● **PROVIDED INFORMATION**:
import Summits.ABC.IUTFork.Repair.RHSigmaCreditExact
import Summits.ABC.IUTFork.Repair.RHCreditShellBudgetSetting
import HarnessLib

/-!
# D-0121 Q1 (T-OPTIMALITY), R33(4) — THE DATUM-LEVEL FORM: the NETTING CREDIT `C(P)` of the sharp setting of record is at most the
# procession-normalised conductor-type budget `PN(i ↦ Σ_{p ∈ S₀} (1 + |S^±_{i+2}|·Σ_{v ∣ p} Pr(v)·(D_v + R_in,v − R_out,v)/e_v)·log p)`

PROOF-ONLY file (0 definitions, 0 `Prop` facts, no instance, no notation) of the abc-iut cell, rung LADDER-ABC:A2.RESCUE.H, seat
abc-iut-rh2-T-1 (gen 4). Last link of the chain `Repair/RHCreditShellBudget` (p491053, one diagonal packet) → `Repair/RHCreditShellBudgetMixed`
(p493746, any tuple) → `Repair/RHCreditShellBudgetSetting` (p495112, the packet `(i+1, p)` of the sharp setting, place-level form) → HERE: the
datum-level number of the D-0121 netting tier, abc-iut-rh2-q2-eq's **credit** `RH.SigmaLicence.credit P := PN(i ↦ Σᶠ_{v_ℚ} (−cellDeficit_{i,v_ℚ})⁺)`
(p480491 `RHSigmaSignedRemainder`), at `P = Thm311.Real.settingPrVolSharp X …` (abc-iut-c312-7), composed BY NAME with
abc-iut-rh2-q2-eq's `RH.SigmaStrataEq.cellDeficit_settingPrVolSharp_inl` (archimedean cells `0`, p492303 `RHSigmaCreditExact`) and
abc-iut-rh-typ-4's `RHCellSlackExactStatement.finsum_sum_eq_finsum_inr`.

WHAT IS TYPED (namespace `Summit.ABC.IUTFork.Repair.RHCreditShellBudgetDatum`).
* `neg_cellDeficit_settingPrVolSharp_inr_eq` — `−cellDeficit_{i,p} = logvol(ⁿ˒°𝒰_{i+1,p}) − qLocal_{i+1,p}` (the column of the setting is `n`; bookkeeping).
* **`credit_settingPrVolSharp_le_shellBudget`** — THE FINSUM DISCIPLINE MADE EXPLICIT (rh-lead g2 R4 / rh-ref-1 R10): for ANY finite set `S₀` of
  primes such that the cells OFF `S₀` carry no credit (`0 ≤ cellDeficit_{i,p}` for `p ∉ S₀`; at a genuine datum `S₀ ⊇ bad(E) ∪ ram(K/ℚ)` does it —
  a hypothesis here, the tables' audit there), per-place binders at the primes (uniformisers, different exponents, inner/outer radii of
  `log_p(𝒪^×)`, Θ- and `q`-depths — p495112's block) and exact-content / outer-radius binders at every `(i, p)` (p481438's), IF every Θ-slot of
  every tuple over every `p ∈ S₀` is at least as deep as the tuple's `q`-slot, THEN
  `credit P ≤ PN(i ↦ Σ_{p ∈ S₀} (1 + |S^±_{i+2}|·Σ_{v ∣ p} (n_v/[F:ℚ])·(D_v + R_in,v − R_out,v)/e_v)·log p)`
  — a sum of log-different + log-shell terms over the places of `F` above `S₀`, `(j+1)` slots per label, plus `Σ_{p ∈ S₀} log p` floor losses; the
  local HEIGHTS (`M`, `m_q`) do not occur. This is the D-0121 R33(4) / R38(b) sentence «the across-places credit is conductor-type» as ONE kernel
  inequality at the setting of record, under the deep-slot condition (equal pilot orders in every fibre, e.g. `F = F_mod`-data with `K/ℚ` Galois);
  without it, p495112's per-tuple transfer terms are the (height-type) correction.
* `shellBudget_nonneg` — every summand of the budget is `≥ 0` (`R_out ≤ R_in`, abc-iut-rh2-w-2's `outerRadius_le_innerRadius`; `D ≥ 0`; `Pr ≥ 0`).

HONEST FRAMING: an inequality between OUR typed objects at ONE instantiation with prescribed integer binders and an explicit finite-support
hypothesis; the link binders ↔ genuine datum is the kit certificate (computed ≠ proved); nothing here decides any cell at genuine data, asserts or
denies [IUTchIII] Cor. 3.12, or bears on abc; no side taken on any author (Mochizuki / Scholze–Stix / Joshi / Dupuy–Hilado); typed ≠ proved for
anything not named as a theorem; instantiated ≠ endorsed. [claim: Mochizuki2012, status: disputed] for every quoted construction.
[cite: DupuyHilado2025, §3.6, §3.9, §4.12] [cite: Mochizuki2012, IUTchIII Cor. 3.12 p. 173–175, Prop. 3.9 (i)–(iii) p. 115–116; IUTchIV Prop. 1.2
(i)(ii) p. 10, Thm. 1.10 Step (v) p. 27–28] [cite: NeukirchANT1999, Ch. II (5.5)]
-/

noncomputable section

open Set Function NumberField IsDedekindDomain
open scoped Pointwise

namespace Summit.ABC.IUTFork.Repair.RHCreditShellBudgetDatum

open Summit.ABC.IUTFork.Thm311 Summit.ABC.IUTFork.Thm311.Real Summit.ABC.IUTFork.Cor312 Summit.ABC.IUTFork.Cor312.Setting
  Summit.ABC.IUTFork.Cor312Vol Literature.IUT.LogThetaLattice Literature.IUT.LogVolume
  Literature.NumberTheory.GaloisRepresentations.Ultrametric
  Summit.ABC.IUTFork.Repair.RH.SigmaLicence Summit.ABC.IUTFork.Repair.RHCellSlackExactStatement
  Summit.ABC.IUTFork.Repair.RHCreditShellBudgetSetting

variable {F : Type} [Field F] [NumberField F] (X : PilotData F) {logv : PadicLogs F} (hlog : LogvAnalytic logv)
  (M : Type) [Field M] [NumberField M]
  (archPk : ∀ (j : (thetaIndex X).Label) (vQ : (thetaIndex X).VQ), Set ((logShellsDH X logv).Packet j vQ))
  (archSub : ∀ (j : (thetaIndex X).Label) (v : (thetaIndex X).V),
    Set ((logShellsDH X logv).Packet j ((thetaIndex X).over v)))
  (Ψ : ℤ → ∀ v : (thetaIndex X).V, v ∈ (thetaIndex X).Vbad → Set ((logShellsDH X logv).StarPacket v))
  (act : ℤ → ∀ v : (thetaIndex X).V, v ∈ (thetaIndex X).Vbad →
    (logShellsDH X logv).StarPacket v → Module.End ℚ ((logShellsDH X logv).StarPacket v))
  (Mmod : ℤ → ∀ j : (thetaIndex X).LabelStar, Set ((logShellsDH X logv).GlobalPacket j.1))
  (region : ℤ → ∀ j : (thetaIndex X).LabelStar, FinDivisor M → ∀ vQ : (thetaIndex X).VQ,
    Set ((logShellsDH X logv).Packet j.1 vQ))
  (n : ℤ) {HT : Type} {LogLink : HT → HT → Type} {IsFull : ∀ {s t : HT}, LogLink s t → Prop}
  (lat : LGPGaussianLogThetaLattice LogLink IsFull)
  {Frd : Type} {IsoF : Frd → Frd → Type} {Ob : Frd → Type} {realify : Frd → Frd} {Strip : Type}
  {IsoS : Strip → Strip → Type} {Mv : ∀ v : (thetaIndex X).V, v ∈ (thetaIndex X).Vbad → Type}
  [∀ v h, Monoid (Mv v h)]
  (sig : GlobalLGPFrobenioidSignature (thetaIndex X).lstar (thetaIndex X).V (· ∈ (thetaIndex X).Vbad)
    Frd IsoF Ob realify Strip IsoS Mv)
  (split : SplittingMonoids Mv) {ObΔ : Type} {N : ∀ v : (thetaIndex X).V, v ∈ (thetaIndex X).Vbad → Type}
  [∀ v h, Monoid (N v h)] (qData : QPilotData ObΔ N)
  (t : ∀ (pp : Nat.Primes) (_ : Fin X.lstar) (x : (thetaIndex X).Fibre (.inr pp)),
    haveI : Fact (pp : ℕ).Prime := ⟨pp.2⟩; kOf X pp.1 x)
  (tq : ∀ (pp : Nat.Primes) (x : (thetaIndex X).Fibre (.inr pp)), haveI : Fact (pp : ℕ).Prime := ⟨pp.2⟩; kOf X pp.1 x)
  (ht0 : ∀ pp i x, t pp i x ≠ 0)
  (ht1 : ∀ (pp : Nat.Primes) (i : Fin X.lstar) (x : (thetaIndex X).Fibre (.inr pp)),
    haveI : Fact (pp : ℕ).Prime := ⟨pp.2⟩; placeOf X pp.1 x ∉ X.S → ‖t pp i x‖ = 1)
  (htq0 : ∀ pp x, tq pp x ≠ 0)
  (htq1 : ∀ (pp : Nat.Primes) (x : (thetaIndex X).Fibre (.inr pp)),
    haveI : Fact (pp : ℕ).Prime := ⟨pp.2⟩; placeOf X pp.1 x ∉ X.S → ‖tq pp x‖ = 1)

/-- **`−cellDeficit_{i,p} = logvol(ⁿ˒°𝒰_{i+1,p}) − qLocal_{i+1,p}`** at the sharp setting (its column is `n`, abc-iut-c312-7's `settingPrVolSharp_n`).
[claim: Mochizuki2012, status: disputed] -/
theorem neg_cellDeficit_settingPrVolSharp_inr_eq (i : Fin (thetaIndex X).lstar) (pp : Nat.Primes) :
    -cellDeficit (settingPrVolSharp X hlog M archPk archSub Ψ act Mmod region n lat sig split qData tq t htq0 htq1) i (.inr pp) =
      ((situationPrVol X hlog M archPk archSub Ψ act Mmod region).D n).logvol _ (.inr pp)
          ((settingPrVolSharp X hlog M archPk archSub Ψ act Mmod region n lat sig split qData tq t htq0 htq1).thetaHull
            (Setting.labelSucc i) (.inr pp)) -
        (settingPrVolSharp X hlog M archPk archSub Ψ act Mmod region n lat sig split qData tq t htq0 htq1).qLocal
          (Setting.labelSucc i) (.inr pp) := by
  unfold cellDeficit
  rw [settingPrVolSharp_n]
  ring

section Datum

variable
  /- an exact content family at EVERY `(i, p)` (p481438's / abc-iut-rh2-q2-eq's binders) -/
  (m : ∀ (i : Fin (thetaIndex X).lstar) (pp : Nat.Primes),
    ((thetaIndex X).Caps (Setting.labelSucc i) → (thetaIndex X).Fibre (.inr pp)) → ℤ)
  (hm0 : ∀ (i : Fin (thetaIndex X).lstar) (pp : Nat.Primes)
      (e : (thetaIndex X).Caps (Setting.labelSucc i) → (thetaIndex X).Fibre (.inr pp)),
    haveI : Fact (pp : ℕ).Prime := ⟨pp.2⟩;
    (⋃ a, iota pp.1 ((presAt X hlog pp).kk e) a (t pp i (e a)) •
        (normalizedPacket pp.1 ((presAt X hlog pp).kk e) : Set ((presAt X hlog pp).X e))) ⊆
      (((pp : ℕ) : ℚ_[pp]) ^ m i pp e) • (logPacket pp.1 ((presAt X hlog pp).kk e) : Set ((presAt X hlog pp).X e)))
  (hm1 : ∀ (i : Fin (thetaIndex X).lstar) (pp : Nat.Primes)
      (e : (thetaIndex X).Caps (Setting.labelSucc i) → (thetaIndex X).Fibre (.inr pp)),
    haveI : Fact (pp : ℕ).Prime := ⟨pp.2⟩;
    ¬ (⋃ a, iota pp.1 ((presAt X hlog pp).kk e) a (t pp i (e a)) •
        (normalizedPacket pp.1 ((presAt X hlog pp).kk e) : Set ((presAt X hlog pp).X e))) ⊆
      (((pp : ℕ) : ℚ_[pp]) ^ (m i pp e + 1)) • (logPacket pp.1 ((presAt X hlog pp).kk e) : Set ((presAt X hlog pp).X e)))
  /- per-place binders at EVERY nonarchimedean place (p495112's block, indexed by the prime as well) -/
  (ϖ : ∀ (pp : Nat.Primes) (x : (thetaIndex X).Fibre (.inr pp)), haveI : Fact (pp : ℕ).Prime := ⟨pp.2⟩; ((presAt X hlog pp).k x)ˣ)
  (hϖ : ∀ (pp : Nat.Primes) (x : (thetaIndex X).Fibre (.inr pp)), haveI : Fact (pp : ℕ).Prime := ⟨pp.2⟩; IsUniformizer (ϖ pp x))
  {D : ∀ pp : Nat.Primes, (thetaIndex X).Fibre (.inr pp) → ℕ}
  (hD : ∀ (pp : Nat.Primes) (x : (thetaIndex X).Fibre (.inr pp)), haveI : Fact (pp : ℕ).Prime := ⟨pp.2⟩;
    differentOrd pp.1 ((presAt X hlog pp).k x) = (D pp x : ℝ) / absRamificationIdx pp.1 ((presAt X hlog pp).k x))
  {cin cout : ∀ (pp : Nat.Primes) (x : (thetaIndex X).Fibre (.inr pp)), haveI : Fact (pp : ℕ).Prime := ⟨pp.2⟩; (presAt X hlog pp).k x}
  (hin : ∀ (pp : Nat.Primes) (x : (thetaIndex X).Fibre (.inr pp)), haveI : Fact (pp : ℕ).Prime := ⟨pp.2⟩;
    ∀ o : (presAt X hlog pp).k x, ‖o‖ ≤ 1 → cin pp x * o ∈ logUnits ((presAt X hlog pp).k x))
  (hmax : ∀ (pp : Nat.Primes) (x : (thetaIndex X).Fibre (.inr pp)), haveI : Fact (pp : ℕ).Prime := ⟨pp.2⟩;
    ∃ (ϖ' : ((presAt X hlog pp).k x)ˣ) (w : (presAt X hlog pp).k x),
      IsUniformizer ϖ' ∧ w ∉ logUnits ((presAt X hlog pp).k x) ∧ ‖w‖ * ‖(ϖ' : (presAt X hlog pp).k x)‖ ≤ ‖cin pp x‖)
  (houtΛ : ∀ (pp : Nat.Primes) (x : (thetaIndex X).Fibre (.inr pp)), haveI : Fact (pp : ℕ).Prime := ⟨pp.2⟩; cout pp x ∈ logUnits ((presAt X hlog pp).k x))
  (hdom : ∀ (pp : Nat.Primes) (x : (thetaIndex X).Fibre (.inr pp)), haveI : Fact (pp : ℕ).Prime := ⟨pp.2⟩; ∀ z ∈ logUnits ((presAt X hlog pp).k x), ‖z‖ ≤ ‖cout pp x‖)
  {Rin Rout : ∀ pp : Nat.Primes, (thetaIndex X).Fibre (.inr pp) → ℤ}
  (hRin : ∀ (pp : Nat.Primes) (x : (thetaIndex X).Fibre (.inr pp)), haveI : Fact (pp : ℕ).Prime := ⟨pp.2⟩; ‖cin pp x‖ = ‖(ϖ pp x : (presAt X hlog pp).k x)‖ ^ Rin pp x)
  (hRout : ∀ (pp : Nat.Primes) (x : (thetaIndex X).Fibre (.inr pp)), haveI : Fact (pp : ℕ).Prime := ⟨pp.2⟩; ‖cout pp x‖ = ‖(ϖ pp x : (presAt X hlog pp).k x)‖ ^ Rout pp x)
  {MΘ : ∀ pp : Nat.Primes, Fin (thetaIndex X).lstar → (thetaIndex X).Fibre (.inr pp) → ℤ}
  {mq : ∀ pp : Nat.Primes, (thetaIndex X).Fibre (.inr pp) → ℤ}
  (hMΘ : ∀ (pp : Nat.Primes) (i : Fin (thetaIndex X).lstar) (x : (thetaIndex X).Fibre (.inr pp)),
    haveI : Fact (pp : ℕ).Prime := ⟨pp.2⟩; ‖t pp i x‖ = ‖(ϖ pp x : (presAt X hlog pp).k x)‖ ^ MΘ pp i x)
  (hmq : ∀ (pp : Nat.Primes) (x : (thetaIndex X).Fibre (.inr pp)), haveI : Fact (pp : ℕ).Prime := ⟨pp.2⟩; ‖tq pp x‖ = ‖(ϖ pp x : (presAt X hlog pp).k x)‖ ^ mq pp x)

include hϖ hin hdom hRin hRout in
/-- **The budget summands are `≥ 0`**: `(1 + |S^±|·Σ_v Pr(v)·(D_v + R_in,v − R_out,v)/e_v)·log p ≥ 0` (`R_out ≤ R_in`: the inner ball lies in the
shell, abc-iut-rh2-w-2's `RH.HullCellSliceLicence.outerRadius_le_innerRadius`; `D ≥ 0`; `Pr ≥ 0`; `log p > 0`). [folklore] -/
theorem shellBudget_nonneg (i : Fin (thetaIndex X).lstar) (pp : Nat.Primes) :
    haveI : Fact (pp : ℕ).Prime := ⟨pp.2⟩
    0 ≤ (1 + Fintype.card ((thetaIndex X).Caps (Setting.labelSucc i)) *
          ∑ v : ↥(placesOver F pp), weight F v.1 *
            (((D pp ((fibreEquivPlacesOver X pp).symm v) : ℝ) +
                (Rin pp ((fibreEquivPlacesOver X pp).symm v) - Rout pp ((fibreEquivPlacesOver X pp).symm v))) /
              absRamificationIdx pp.1 ((presAt X hlog pp).k ((fibreEquivPlacesOver X pp).symm v)))) *
        Real.log pp := by
  haveI : Fact (pp : ℕ).Prime := ⟨pp.2⟩
  have hp1 : (1 : ℝ) < ((pp : ℕ) : ℝ) := by exact_mod_cast pp.2.one_lt
  refine mul_nonneg (add_nonneg zero_le_one (mul_nonneg (Nat.cast_nonneg _) (Finset.sum_nonneg fun v _ =>
    mul_nonneg (weight_nonneg F _) (div_nonneg ?_ (Nat.cast_nonneg _))))) (Real.log_pos hp1).le
  set x := (fibreEquivPlacesOver X pp).symm v
  have hG : Rout pp x ≤ Rin pp x :=
    RH.HullCellSliceLicence.outerRadius_le_innerRadius (hϖ pp x) (hin pp x) (hdom pp x) (hRin pp x) (hRout pp x)
  have hG' : (Rout pp x : ℝ) ≤ Rin pp x := by exact_mod_cast hG
  have hD0 : (0 : ℝ) ≤ D pp x := Nat.cast_nonneg _
  linarith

● **GOAL OF THE EXERCISE**: Look above for every line with the word "IsoS" and copy it.

● **EXERCISE SOLUTION**:
  {IsoS : Strip → Strip → Type} {Mv : ∀ v : (thetaIndex X).V, v ∈ (thetaIndex X).Vbad → Type}
    Frd IsoF Ob realify Strip IsoS Mv)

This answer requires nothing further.